Oil dislocation an opportunity for equity advisors

Looking at the long term is how advisors need to view the current market volatility, encouraging clients to be patient for the inevitable reward

As oil prices continue to languish and the loonie flounders, one investment expert sees opportunities to make real inroads in the long term.
 
“So much of this volatility is based on the short term, the here and now, creating exceptional opportunities for investors willing to think multiple years out – and in some cases multiple decades out,” says Tim Caulfield, vice president, Franklin Bissett Investment Management’s director of equity research and portfolio manager. “Therein lay the opportunity.”
 
The market has been witness to what Caulfield calls extreme weakness in the earlier course of this year, with the energy and material sectors dipping 20% - which makes for low-hanging fruit that is ready for the taking.
 
“Below the surface, we’ve seen such extreme weakness in specific individual securities that we can target those individual opportunities and find those dislocations in the marketplace that you can achieve by taking a passive approach,” he told WP. “I think ultimately where it becomes interesting is it is really about the long term of these businesses that is going to matter. How we get to where we’re going is less relevant than where we end up.”
 
Equity markets can be inefficient, particularly in the short term, Caulfield points out, with the price of equities not necessarily reflecting the true intrinsic value of the underlying businesses at all points in time.
 
“This has been the case in the Canadian equity market.
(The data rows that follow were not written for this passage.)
import Literature.IUT.HodgeTheaters.InitialThetaDataCurveModelLocal
import Literature.IUT.HodgeTheaters.InitialThetaDataAbsoluteGaloisMoves
import HarnessLib

/-!
# [IUTchI] Def. 3.1 / [AbsTopIII] Def. 1.7, Thm. 1.9 (d): at the named curve models of an initial Θ-datum the
# MODEL-INTRINSIC Galois action on the constants `k̄ ⊇ k̄_NF` (through `Π_U ↠ G_U ≅ Gal(k^alg/k)`) moves an
# algebraic number, at every global curve `C_F, X_F, C_K, X_K`

S. Mochizuki, *Inter-universal Teichmüller theory I*, §3, Definition 3.1 (a), (b), (d) (kurims final manuscript,
May 2020, pp. 61–62) [claim: Mochizuki2012, status: disputed]; S. Mochizuki, *Topics in Absolute Anabelian
Geometry III*, §1, Def. 1.7 ("`k̄_NF ⊆ k̄`"), Thm. 1.9 (d) ("the natural isomorphism `G_k ≅ Gal(k̄/k)` … the subfield
`k̄_NF ⊆ k̄`") [MochizukiAbsTopIII2015].  abc-iut cell, GAP B `G-L5t9g8-1` ([IUTchI] Ex. 5.4 (iv)) — item GB-07
add-on (the named model `InitialThetaData.nfCurveModel`, `InitialThetaDataCurveModel.lean`).

WHAT IS PROVED.  A `[AbsTopIII] CurveModel` records, for every curve `U`, the isomorphism
`galIso U : (ext U).gal ≅ absoluteGaloisGrp (base U)` in `ProfiniteGrp`; composing with the augmentation
`(ext U).aug : Π_U ↠ G_U` and Mathlib's identification `Field.absoluteGaloisGroup.toAlgEquiv`, every `g ∈ Π_U` ACTS
on `k^alg = AlgebraicClosure (base U) ⊇ k̄_NF = M.kbarNF U` — the model-intrinsic action on CONSTANTS (no extra
datum needed, in contrast with the action on `K_{Z_NF}`, which `CurveModel` does not record).  For a curve whose
base field is a NUMBER FIELD this action is NON-TRIVIAL: some `g ∈ Π_U` moves some `y ∈ k̄_NF = k^alg`
(`NFCurveModel.exists_galIso_aug_apply_ne_kbarNF`; every `y ∉ k` is moved by some `g`,
`NFCurveModel.exists_galIso_aug_apply_ne_of_not_mem_range`), because `galIso U` is an isomorphism, `aug` is onto,
and `Gal(k^alg/k)` moves every element of `k^alg ∖ k ≠ ∅`
(`Literature/NumberTheory/NumberFields/NotAlgebraicallyClosed.lean`).  Instantiated BY NAME at the four global
curves of `D.nfCurveModelOfPoints N`, of `D.nfCurveModel`, and of GB-13's enriched model `D.nfCurveModelLocal G`
(`globalCurve G i`; same `base`/`ext`/`galIso` by `rfl`), whose base fields are the number fields `F`, `F`, `K`, `K`
(`numberField_base`); at `C_F` the action is, on the nose, `y ↦ ι (augGF g (ι⁻¹ y))` with `ι = D.algClosureEquivF`
(`toAlgEquiv_galIso_aug_CF`, `rfl`).

PURPOSE (chair's RULINGS #356 / spec-keeper B `X143-CURE-DESIGN.md` v0.3 (i-d), the OPTIONAL constant-field
strengthening `ConstEquivariantAt` of `Thm_1_9'`): its non-transparency lemma
`not_constEquivariantAt_of_constEquiv_eq_refl` carries the hypothesis
`hmove : ∃ (g : (M.ext X).arith) (y : M.kbarNF X), toAlgEquiv (M.base X) ((M.galIso X).hom.hom ((M.ext X).aug g)) y ≠ y`;
this file DISCHARGES `hmove` at every global curve of the named models (and at any curve of any model over a number
field), so that strengthening — if taken — is unconditional at the binder of record.

HONEST LABEL: elementary field theory at OUR typed objects (`galIso` is a GENUINE transport at the datum,
`InitialThetaDataAbsoluteGalois.lean`); nothing here asserts [AbsTopIII] Thm. 1.9 or any reconstruction
statement, no side is taken on [IUTchIII] Cor. 3.12; abc is not proved; no `instance`, no notation.
-/

noncomputable section

namespace Literature.IUT.HodgeTheaters

open CategoryTheory
open Literature.AnabelianGeometry.AbsoluteAnabelian
open Literature.AnabelianGeometry.AbsoluteAnabelian.AbsTopIII

universe u

/-! ### Generic: a curve of a `CurveModel` whose base field is a number field -/

namespace NFCurveModel

variable (M : CurveModel.{u}) (U : M.Curve)

/-- `k̄_NF = k^alg` when the base field `k` is a number field: the algebraic closure of `ℚ` in `k^alg` is
everything ([AbsTopIII] Def. 1.7 "`k̄_NF ⊆ k̄` the algebraic closure of `ℚ`"; the instance at the named models is
`InitialThetaData.kbarNF_nfCurveModelOfPoints_eq_top`). [cite: MochizukiAbsTopIII2015, Def 1.7 p.35] -/
theorem kbarNF_eq_top [NumberField (M.base U)] : M.kbarNF U = ⊤ := by
  haveI : Algebra.IsAlgebraic ℚ (AlgebraicClosure (M.base U)) :=
    Algebra.IsAlgebraic.trans ℚ (M.base U) (AlgebraicClosure (M.base U))
  exact le_antisymm le_top fun x _ => (mem_algebraicClosure_iff).2 (Algebra.IsAlgebraic.isAlgebraic x)

/-- The model-intrinsic action of `g ∈ Π_U` on the constants `k^alg`: `y ↦ toAlgEquiv k ((galIso U).hom.hom (aug g)) y`
([AbsTopIII] Thm. 1.9 (d) "the natural isomorphism `G_k ≅ Gal(k̄/k)`").  Every `τ ∈ Gal(k^alg/k)` is so realised
(`galIso` is an isomorphism, `aug` is onto). [cite: MochizukiAbsTopIII2015, Thm 1.9 p.37] -/
theorem exists_aug_galIso_eq (τ : AlgebraicClosure (M.base U) ≃ₐ[M.base U] AlgebraicClosure (M.base U)) :
    ∃ g : (M.ext U).arith,
      Field.absoluteGaloisGroup.toAlgEquiv (M.base U) ((M.galIso U).hom.hom ((M.ext U).aug g)) = τ := by
  obtain ⟨g, hg⟩ := (M.ext U).aug_surjective
    ((M.galIso U).inv ((Field.absoluteGaloisGroup.toAlgEquiv (M.base U)).symm τ))
  refine ⟨g, ?_⟩
  rw [hg, CategoryTheory.Iso.inv_hom_id_apply, MulEquiv.apply_symm_apply]

/-- **Over a number field, every `y ∈ k^alg ∖ k` is moved by some `g ∈ Π_U`** through `galIso ∘ aug`
(`Gal(k^alg/k)` moves `y`: `Literature.NumberTheory.NumberFields.exists_algEquiv_apply_ne_of_not_mem_range`).
[cite: MochizukiAbsTopIII2015, Thm 1.9 p.37] -/
theorem exists_galIso_aug_apply_ne_of_not_mem_range [NumberField (M.base U)] {y : AlgebraicClosure (M.base U)}
    (hy : y ∉ Set.range (algebraMap (M.base U) (AlgebraicClosure (M.base U)))) :
    ∃ g : (M.ext U).arith,
      Field.absoluteGaloisGroup.toAlgEquiv (M.base U) ((M.galIso U).hom.hom ((M.ext U).aug g)) y ≠ y := by
  obtain ⟨τ, hτ⟩ := Literature.NumberTheory.NumberFields.exists_algEquiv_apply_ne_of_not_mem_range
    (M.base U) (AlgebraicClosure (M.base U)) hy
  obtain ⟨g, hg⟩ := exists_aug_galIso_eq M U τ
  exact ⟨g, by rw [hg]; exact hτ⟩

/-- **Over a number field the model-intrinsic Galois action on constants is non-trivial**: some `g ∈ Π_U` moves
some `y ∈ k^alg`. [cite: MochizukiAbsTopIII2015, Thm 1.9 p.37] -/
theorem exists_galIso_aug_apply_ne [NumberField (M.base U)] :
    ∃ (g : (M.ext U).arith) (y : AlgebraicClosure (M.base U)),
      Field.absoluteGaloisGroup.toAlgEquiv (M.base U) ((M.galIso U).hom.hom ((M.ext U).aug g)) y ≠ y := by
  obtain ⟨τ, y, h⟩ := Literature.NumberTheory.NumberFields.exists_algEquiv_apply_ne
    (M.base U) (AlgebraicClosure (M.base U))
  obtain ⟨g, hg⟩ := exists_aug_galIso_eq M U τ
  exact ⟨g, y, by rw [hg]; exact h⟩

/-- The same with `y` typed in `k̄_NF = M.kbarNF U` (which is all of `k^alg` over a number field) — the shape of
the `hmove` hypothesis of the constant-field non-transparency lemma (`X143-CURE-DESIGN.md` (i-d)).
[cite: MochizukiAbsTopIII2015, Thm 1.9 p.37] -/
theorem exists_galIso_aug_apply_ne_kbarNF [NumberField (M.base U)] :
    ∃ (g : (M.ext U).arith) (y : M.kbarNF U),
      Field.absoluteGaloisGroup.toAlgEquiv (M.base U) ((M.galIso U).hom.hom ((M.ext U).aug g))
        (y : AlgebraicClosure (M.base U)) ≠ y := by
  obtain ⟨g, y, h⟩ := exists_galIso_aug_apply_ne M U
  have hy : y ∈ M.kbarNF U := by
    rw [kbarNF_eq_top]
    exact IntermediateField.mem_top
  exact ⟨g, ⟨y, hy⟩, h⟩

end NFCurveModel

/-! ### At the datum: the four global curves of the named models -/

namespace InitialThetaData

variable {F K Fbar : Type u} [Field F] [NumberField F] [Field K] [NumberField K] [Algebra F K]
  [Field Fbar] [Algebra F Fbar] [Algebra K Fbar] {E : WeierstrassCurve F} [E.IsElliptic] {l : ℕ}
  {Pb : BadPlacePredicates K} (D : InitialThetaData F K Fbar E l Pb)

/-- The base fields `F`, `F`, `K`, `K` of the four global curves `C_F`, `X_F`, `C_K`, `X_K` are number fields
(Def. 3.1 (a), (c); a `theorem`, not an instance). [claim: Mochizuki2012, status: disputed] -/
theorem numberField_base (N : D.NFPointData) (U : (D.nfCurveModelOfPoints N).Curve) :
    NumberField ((D.nfCurveModelOfPoints N).base U) := by
  obtain ⟨_ | _ | _ | _⟩ := U
  · exact (inferInstance : NumberField F)
  · exact (inferInstance : NumberField F)
  · exact (inferInstance : NumberField K)
  · exact (inferInstance : NumberField K)

/-- The base field of a global curve of GB-13's enriched model `D.nfCurveModelLocal G` is a number field.
[claim: Mochizuki2012, status: disputed] -/
theorem numberField_base_global (G : D.LocalThetaGeometry) (i : NFCurveIndex) :
    NumberField ((D.nfCurveModelLocal G).base (D.globalCurve G i)) :=
  D.numberField_base G.nfPointData (ULift.up i)

/-- **At every global curve of `D.nfCurveModelOfPoints N` some `g ∈ Π_U` moves some `y ∈ k̄_NF`** through the
model's `galIso U` (`galIsoCF/XF/CK/XK`, genuine transports of the datum's `galIso`) — the `hmove` shape at the
named model (Def. 3.1 (a), (b), (d)). [claim: Mochizuki2012, status: disputed] -/
theorem exists_galIso_aug_apply_ne_nfCurveModelOfPoints (N : D.NFPointData) (U : (D.nfCurveModelOfPoints N).Curve) :
    ∃ (g : ((D.nfCurveModelOfPoints N).ext U).arith) (y : (D.nfCurveModelOfPoints N).kbarNF U),
      Field.absoluteGaloisGroup.toAlgEquiv ((D.nfCurveModelOfPoints N).base U)
          (((D.nfCurveModelOfPoints N).galIso U).hom.hom (((D.nfCurveModelOfPoints N).ext U).aug g))
          (y : AlgebraicClosure ((D.nfCurveModelOfPoints N).base U)) ≠ y := by
  haveI := D.numberField_base N U
  exact NFCurveModel.exists_galIso_aug_apply_ne_kbarNF _ U

/-- At every global curve of `D.nfCurveModelOfPoints N`, every `y ∈ k^alg ∖ k` is moved by some `g ∈ Π_U`.
[claim: Mochizuki2012, status: disputed] -/
theorem exists_galIso_aug_apply_ne_of_not_mem_range_nfCurveModelOfPoints (N : D.NFPointData)
    (U : (D.nfCurveModelOfPoints N).Curve) {y : AlgebraicClosure ((D.nfCurveModelOfPoints N).base U)}
    (hy : y ∉ Set.range (algebraMap ((D.nfCurveModelOfPoints N).base U) _)) :
    ∃ g : ((D.nfCurveModelOfPoints N).ext U).arith,
      Field.absoluteGaloisGroup.toAlgEquiv ((D.nfCurveModelOfPoints N).base U)
          (((D.nfCurveModelOfPoints N).galIso U).hom.hom (((D.nfCurveModelOfPoints N).ext U).aug g)) y ≠ y := by
  haveI := D.numberField_base N U
  exact NFCurveModel.exists_galIso_aug_apply_ne_of_not_mem_range _ U hy

/-- **At every curve of `D.nfCurveModel` some `g ∈ Π_U` moves some `y ∈ k̄_NF`** (the four global curves
`C_F, X_F, C_K, X_K`; Def. 3.1 (a), (b), (d)). [claim: Mochizuki2012, status: disputed] -/
theorem exists_galIso_aug_apply_ne_nfCurveModel (U : D.nfCurveModel.Curve) :
    ∃ (g : (D.nfCurveModel.ext U).arith) (y : D.nfCurveModel.kbarNF U),
      Field.absoluteGaloisGroup.toAlgEquiv (D.nfCurveModel.base U)
          ((D.nfCurveModel.galIso U).hom.hom ((D.nfCurveModel.ext U).aug g))
          (y : AlgebraicClosure (D.nfCurveModel.base U)) ≠ y :=
  D.exists_galIso_aug_apply_ne_nfCurveModelOfPoints (NFPointData.empty D) U

/-- **At every GLOBAL curve of GB-13's enriched model `D.nfCurveModelLocal G` (the binder-of-record model) some
`g ∈ Π_U` moves some `y ∈ k̄_NF`** — `hmove` of the constant-field non-transparency lemma at the named pair
(Def. 3.1 (a), (b), (d)). [claim: Mochizuki2012, status: disputed] -/
theorem exists_galIso_aug_apply_ne_global (G : D.LocalThetaGeometry) (i : NFCurveIndex) :
    ∃ (g : ((D.nfCurveModelLocal G).ext (D.globalCurve G i)).arith)
      (y : (D.nfCurveModelLocal G).kbarNF (D.globalCurve G i)),
      Field.absoluteGaloisGroup.toAlgEquiv ((D.nfCurveModelLocal G).base (D.globalCurve G i))
          (((D.nfCurveModelLocal G).galIso (D.globalCurve G i)).hom.hom
            (((D.nfCurveModelLocal G).ext (D.globalCurve G i)).aug g))
          (y : AlgebraicClosure ((D.nfCurveModelLocal G).base (D.globalCurve G i))) ≠ y := by
  haveI := D.numberField_base_global G i
  exact NFCurveModel.exists_galIso_aug_apply_ne_kbarNF _ _

/-- At every global curve of `D.nfCurveModelLocal G`, every `y ∈ k^alg ∖ k` is moved by some `g ∈ Π_U`.
[claim: Mochizuki2012, status: disputed] -/
theorem exists_galIso_aug_apply_ne_of_not_mem_range_global (G : D.LocalThetaGeometry) (i : NFCurveIndex)
    {y : AlgebraicClosure ((D.nfCurveModelLocal G).base (D.globalCurve G i))}
    (hy : y ∉ Set.range (algebraMap ((D.nfCurveModelLocal G).base (D.globalCurve G i)) _)) :
    ∃ g : ((D.nfCurveModelLocal G).ext (D.globalCurve G i)).arith,
      Field.absoluteGaloisGroup.toAlgEquiv ((D.nfCurveModelLocal G).base (D.globalCurve G i))
          (((D.nfCurveModelLocal G).galIso (D.globalCurve G i)).hom.hom
            (((D.nfCurveModelLocal G).ext (D.globalCurve G i)).aug g)) y ≠ y := by
  haveI := D.numberField_base_global G i
  exact NFCurveModel.exists_galIso_aug_apply_ne_of_not_mem_range _ _ hy

/-! ### At `C_F` the constant action IS the coefficient action `augGF`, transported along `ι : F̄ ≅ F^alg` -/

/-- At `C_F` (any points `N`): the model-intrinsic action of `g ∈ Π_{C_F}` on `F^alg` is
`y ↦ ι (augGF g (ι⁻¹ y))`, `ι = D.algClosureEquivF : F̄ ≃ₐ[F] F^alg` — the SAME element of `G_F` as the coefficient
action `ratFuncMapCoeffs (augGF g)` on `F̄(t)` (`rfl`; Def. 3.1 (b)). [claim: Mochizuki2012, status: disputed] -/
theorem toAlgEquiv_galIso_aug_CF (N : D.NFPointData) (g : D.geom.extF.arith) (y : AlgebraicClosure F) :
    Field.absoluteGaloisGroup.toAlgEquiv F
        (((D.nfCurveModelOfPoints N).galIso (D.nfCurveOfPoints N .CF)).hom.hom (D.geom.extF.aug g)) y =
      D.algClosureEquivF (D.augGF g (D.algClosureEquivF.symm y)) := rfl

/-- At `C_F`: `g ∈ Π_{C_F}` moves the constant `ι c ∈ F^alg` iff `augGF g` moves `c ∈ F̄`.
[claim: Mochizuki2012, status: disputed] -/
theorem toAlgEquiv_galIso_aug_CF_ne_iff (N : D.NFPointData) (g : D.geom.extF.arith) (c : Fbar) :
    Field.absoluteGaloisGroup.toAlgEquiv F
        (((D.nfCurveModelOfPoints N).galIso (D.nfCurveOfPoints N .CF)).hom.hom (D.geom.extF.aug g))
        (D.algClosureEquivF c) ≠ D.algClosureEquivF c ↔ D.augGF g c ≠ c := by
  rw [toAlgEquiv_galIso_aug_CF, AlgEquiv.symm_apply_apply]
  exact not_congr D.algClosureEquivF.injective.eq_iff

end InitialThetaData

end Literature.IUT.HodgeTheaters

end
And one of the reasons why would be the more cyclical components of the equity market in Canada, such as the energy sector, the materials sector,” he says. “An excellent example is that we’ve been experiencing for the last year and a half a severe downturn in the energy sector, driven by oil and gas prices.”
 
But what it really boils down to is whether or not the weakness in equity prices is a fair reaction or an over or underreaction.
 
“In many cases we’re seeing pretty significant overreactions, where fear has taken hold of the energy sector of the Canadian equity market,” says Caulfield. “And in some cases underreactions – but it is through all of that inefficiency and dislocations between the price of the security at any one point in time, and what the true value of the business is based on its long term globalized, full-cycle profitability. It can create such attractive opportunities.”